Be prepared. That is the mantra, as well as the operations challenge, at Chop't Creative Salad Co. in New York City, a pioneer among the numerous fast-casual salad concepts that are cropping up across the United States. Since it opened its first location in 2001, Chop't has been striving to meet demand at lunch, its key day part, when the line often snakes out the door. The average check is $10 and daily orders can reach 1,000 at a single store.

The company, with three units in Manhattan, is on a growth spurt, which has added heat to the need for ease of operation. Next month it is opening the first of three locations in Washington, D.C., and there are plans for a fourth in Manhattan by next year.

Chop't makes every salad to order from a choice of 60 ingredients that are prepared in-house, including roast turkey. There are five types of lettuce and 28 dressings made once, and sometimes twice, a day. Customers create their own salad, or order suggested combinations like Grilled Asian.

The trick is to have all food ready, with plenty of replacements in easy reach, and a staff trained to work in unison, said co-founder Tony Shure. Chop't, a privately-held company, has 100 employees. Shure declined to discuss revenues, but said there were double-digit increases last year.

Getting a smooth flow has taken Shure and co-founder Colin McCabe, who started Chop't soon after college, several years. In late 2004, the native New Yorkers and former high school buddies (and roommates at the University of Wisconsin at Madison), hired their first operations executive, Michael LaPlaca, a veteran of the Cosi chain. "He took us from a mom-and-pop to a real restaurant company," Shure said.

In its newest location, in a busy office district, there is a serpentine queue that accommodates up to 30 people. It takes about eight minutes for the last customer to complete their transaction, McGrath said.

The manager points customers to one of three stations. The food is arrayed in small stainless steel pans inset in a custom-designed refrigerated case. Behind is a wall of lettuce in large tubs, creating a lush green background.

Three employees man each station - an assembler and two choppers. Two more replenish the greens. Another is dedicated to managing utensils, including chopping mats, which are replaced for each salad.

The customer moves down the line with their salad. The assembler hands it to the chopper. The chopper uses a double-bladed mezzaluna to mix it all together, then tosses it in dressing in a stainless steel bowl and packs it into a clear plastic take-out container.
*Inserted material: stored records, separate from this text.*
/-- **The distinguisher's run function**: read `n = |u|` off the input `⟨u, v⟩`, decode the advice
from the coin count `|r| = Bd(n)^6 + code`, and run the core (`DcoreRaw`) with it.
[Goldreich 2001, §3.8 Exercise 11 (the distinguisher); Yao-style advice in the coin budget as in
`YaoAmplification.lean`] [folklore] -/
def Drun (P : Params) (sf : Polynomial ℕ) (A : RandAlg (List Bool) (List Bool)) (Bd : Polynomial ℕ) (x r : List Bool) : Bool :=
  DcoreRaw P sf A
    ((r.length - Bd.eval (boolUnpair x).1.length ^ 6) % Bd.eval (boolUnpair x).1.length)
    ((r.length - Bd.eval (boolUnpair x).1.length ^ 6) / Bd.eval (boolUnpair x).1.length % Bd.eval (boolUnpair x).1.length)
    ((r.length - Bd.eval (boolUnpair x).1.length ^ 6) / Bd.eval (boolUnpair x).1.length ^ 2 % Bd.eval (boolUnpair x).1.length)
    ((r.length - Bd.eval (boolUnpair x).1.length ^ 6) / Bd.eval (boolUnpair x).1.length ^ 3 % Bd.eval (boolUnpair x).1.length)
    ((r.length - Bd.eval (boolUnpair x).1.length ^ 6) / Bd.eval (boolUnpair x).1.length ^ 4)
    (boolUnpair x).2 r

/-- **With the right number of coins, `Drun` is the core at the advised numbers.** [folklore] -/
theorem Drun_boolPair {P : Params} {sf : Polynomial ℕ} {A : RandAlg (List Bool) (List Bool)} (E : Setup P sf A)
    {Bd : Polynomial ℕ} (hN : E.N < Bd.eval E.n) (hq : E.q < Bd.eval E.n) (hoff : E.off < Bd.eval E.n)
    (hjj : E.jj < Bd.eval E.n) (v r : List Bool)
    (hr : r.length = Bd.eval E.n ^ 6 + adviceCode (Bd.eval E.n) E.N E.q E.off E.jj E.κ) :
    Drun P sf A Bd (boolPair (unaryEncodeNat E.n) v) r = E.Dcore v r := by
  unfold Drun
  rw [boolUnpair_boolPair]
  simp only [SKEScheme.length_unaryEncodeNat, hr, Nat.add_sub_cancel_left, adviceCode_d0 hN,
    adviceCode_d1 hN hq, adviceCode_d2 hN hq hoff, adviceCode_d3 hN hq hoff hjj, adviceCode_d4 hN hq hoff hjj]
  rfl

/-! ### The analysis parameter of an input length -/

namespace Params

variable (P : Params)

/-- `Mof N` is maximal: `N < (Mof N + 1)^3`. [folklore] -/
theorem lt_Mof_succ_pow (N : ℕ) : N < (Mof N + 1) ^ 3 := by
  by_contra h
  have := le_Mof (not_lt.1 h)
  omega

/-- The analysis parameter of the input length `N`: the largest `n ≤ Mof N` with
`B(n)^6 + B(n)^3 ≤ Mof N` (so that every good block length of parameter `n` is present). [folklore] -/
def nOfN (N : ℕ) : ℕ := Nat.findGreatest (fun n => P.B n ^ 6 + P.B n ^ 3 ≤ Mof N) (Mof N)
/-- Unfolding `resolutionRep`. [folklore] -/
@[simp] theorem resolutionRep_apply_apply (n : ℕ) (t : Γ) (w : resolutionX ρ.toTopRep n) :
    resolutionRep ρ n t w = (resolutionX ρ.toTopRep n).ρ t w := rfl

/-- Orbit maps `t ↦ t • w` of the terms of the standard resolution of a discrete module over a
compact group are continuous (i.e. locally constant). [folklore] -/
theorem continuous_resolutionX_ρ_apply (n : ℕ) (w : resolutionX ρ.toTopRep n) :
    Continuous fun t : Γ => (resolutionX ρ.toTopRep n).ρ t w :=
  (resolutionRep ρ n).continuous_apply_left w

/-- The invariant homogeneous cochain with prescribed value at `1`: `t ↦ t • w` is a
`Γ`-invariant element of `C(Γ, Rₙ) = Rₙ₊₁` (the inverse of "evaluation at `1`",
`C(Γ, Rₙ)^Γ ≅ Rₙ`). [folklore] -/
def orbitCochain (n : ℕ) (w : resolutionX ρ.toTopRep n) :
    (resolutionX ρ.toTopRep (n + 1)).ρ.invariants :=
  ⟨⟨fun t => (resolutionX ρ.toTopRep n).ρ t w, continuous_resolutionX_ρ_apply ρ n w⟩,
    (mem_invariants _).2 fun s => by
      ext t : 1
      rw [resolutionX_succ_ρ_apply]
      change (resolutionX ρ.toTopRep n).ρ s ((resolutionX ρ.toTopRep n).ρ (s⁻¹ * t) w) =
        (resolutionX ρ.toTopRep n).ρ t w
      rw [← ContinuousLinearMap.comp_apply, ← ContinuousLinearMap.mul_def, ← map_mul,
        mul_inv_cancel_left]⟩

/-- `orbitCochain n w t = t • w`. [folklore] -/
@[simp] theorem orbitCochain_coe_apply (n : ℕ) (w : resolutionX ρ.toTopRep n) (t : Γ) :
    ((orbitCochain ρ n w).1 : C(Γ, resolutionX ρ.toTopRep n)) t =
      (resolutionX ρ.toTopRep n).ρ t w := rfl

/-- An invariant element of `C(Γ, Rₙ)` is the orbit cochain of its value at `1`. [folklore] -/
theorem eq_orbitCochain (n : ℕ) (σ : (resolutionX ρ.toTopRep (n + 1)).ρ.invariants) :
    σ = orbitCochain ρ n ((σ.1 : C(Γ, resolutionX ρ.toTopRep n)) 1) := by
  apply Subtype.ext
  ext t : 1
  rw [orbitCochain_coe_apply]
  have h := congr($((mem_invariants _).1 σ.2 t) t)
  rw [resolutionX_succ_ρ_apply, inv_mul_cancel] at h
  exact h.symm

end Resolution

/-! ### Degreewise exactness of homogeneous cochains for discrete modules -/

section Exactness

open _root_.TopRep _root_.ContRepresentation

variable {A : Type*} [CommRing A] [TopologicalSpace A]
variable {Γ : Type u} [Group Γ] [TopologicalSpace Γ] [IsTopologicalGroup Γ] [CompactSpace Γ]
variable {M₁ : Type u} [AddCommGroup M₁] [Module A M₁] [TopologicalSpace M₁] [DiscreteTopology M₁]
  [ContinuousSMul A M₁]
variable {M₂ : Type u} [AddCommGroup M₂] [Module A M₂] [TopologicalSpace M₂] [DiscreteTopology M₂]
  [ContinuousSMul A M₂]
variable {M₃ : Type u} [AddCommGroup M₃] [Module A M₃] [TopologicalSpace M₃] [DiscreteTopology M₃]
  [ContinuousSMul A M₃]
variable {ρ₁ : ContinuousRep Γ A M₁} {ρ₂ : ContinuousRep Γ A M₂} {ρ₃ : ContinuousRep Γ A M₃}

attribute [local instance] discreteTopology_resolutionX

omit [CompactSpace Γ] in
/-- `resolutionHom f` is injective in every degree if `f` is. [folklore] -/
theorem resolutionHom_injective (f : ρ₁.toTopRep ⟶ ρ₂.toTopRep) (hf : Function.Injective f.hom) :
    ∀ n : ℕ, Function.Injective (resolutionHom f n).hom
  | 0 => hf
  | n + 1 => fun F F' h => by
    ext x : 1
    exact resolutionHom_injective f hf n congr($h x)

/-- Exactness in the middle degreewise: if `ker g = im f` on `M₂` then the same holds for
`resolutionHom` in every degree (discrete modules over a compact group: preimages can be chosen
continuously because all terms are discrete). [cite: Shatz1972, Ch. II §1 Prop. 2] -/
theorem resolutionHom_exact_mid (f : ρ₁.toTopRep ⟶ ρ₂.toTopRep) (g : ρ₂.toTopRep ⟶ ρ₃.toTopRep)
    (hfg : ∀ y : M₂, g.hom y = 0 → ∃ x, f.hom x = y) :
    ∀ (n : ℕ) (y : resolutionX ρ₂.toTopRep n), (resolutionHom g n).hom y = 0 →
      ∃ x, (resolutionHom f n).hom x = y
  | 0, y, hy => hfg y hy
  | n + 1, y, hy => by
    have hpt : ∀ t : Γ, ∃ x, (resolutionHom f n).hom x = (y : C(Γ, resolutionX ρ₂.toTopRep n)) t :=
      fun t => resolutionHom_exact_mid f g hfg n _ congr($hy t)
    refine ⟨⟨fun t => Function.invFun (resolutionHom f n).hom
      ((y : C(Γ, resolutionX ρ₂.toTopRep n)) t),
      (continuous_of_discreteTopology (f := Function.invFun (resolutionHom f n).hom)).comp
        (y : C(Γ, resolutionX ρ₂.toTopRep n)).continuous⟩, ?_⟩
    ext t : 1
    exact Function.invFun_eq (hpt t)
The dressings are in easy reach. The customer takes the salad and proceeds to the checkout stand at the end of the line. The salad can also be made into a wrap sandwich.

"There are no people crossing, even behind the lines," McGrath said. "Everything is right in front of them."

Catering and delivery orders, about 25% of sales, are handled in the kitchen to free up the main line.

All ingredients have a back-up tray pre-packed and hidden below the refrigerated counter for quick interchange. Ingredients that require cooking are prepared at a commissary in one store and delivered to the other locations each morning. Cheddar cheese is shredded in house and chick peas are prepared from scratch.

Lettuce is key. Chop't goes through 4,800 heads of romaine alone each week. Lettuce is prepared at each location daily. One employee's sole job is to wash lettuce. It is picked over for bugs and bad leaves, and then washed with an organic rinse and dried in a spinner.

Chop't has streamlined its purchasing to work with one main distributor rather than cherry-pick from numerous vendors. "Now we have less phone calls and less separate papers to fill out," said McGrath.

Handling the rush while hungry New Yorkers - arguably the nation's most impatient lunch crowd - watch, might inspire some operators to simplify. But Shure wouldn't have that. He wants Chop't to please everyone. "Our breadth of homemade ingredients lets us do that," he said.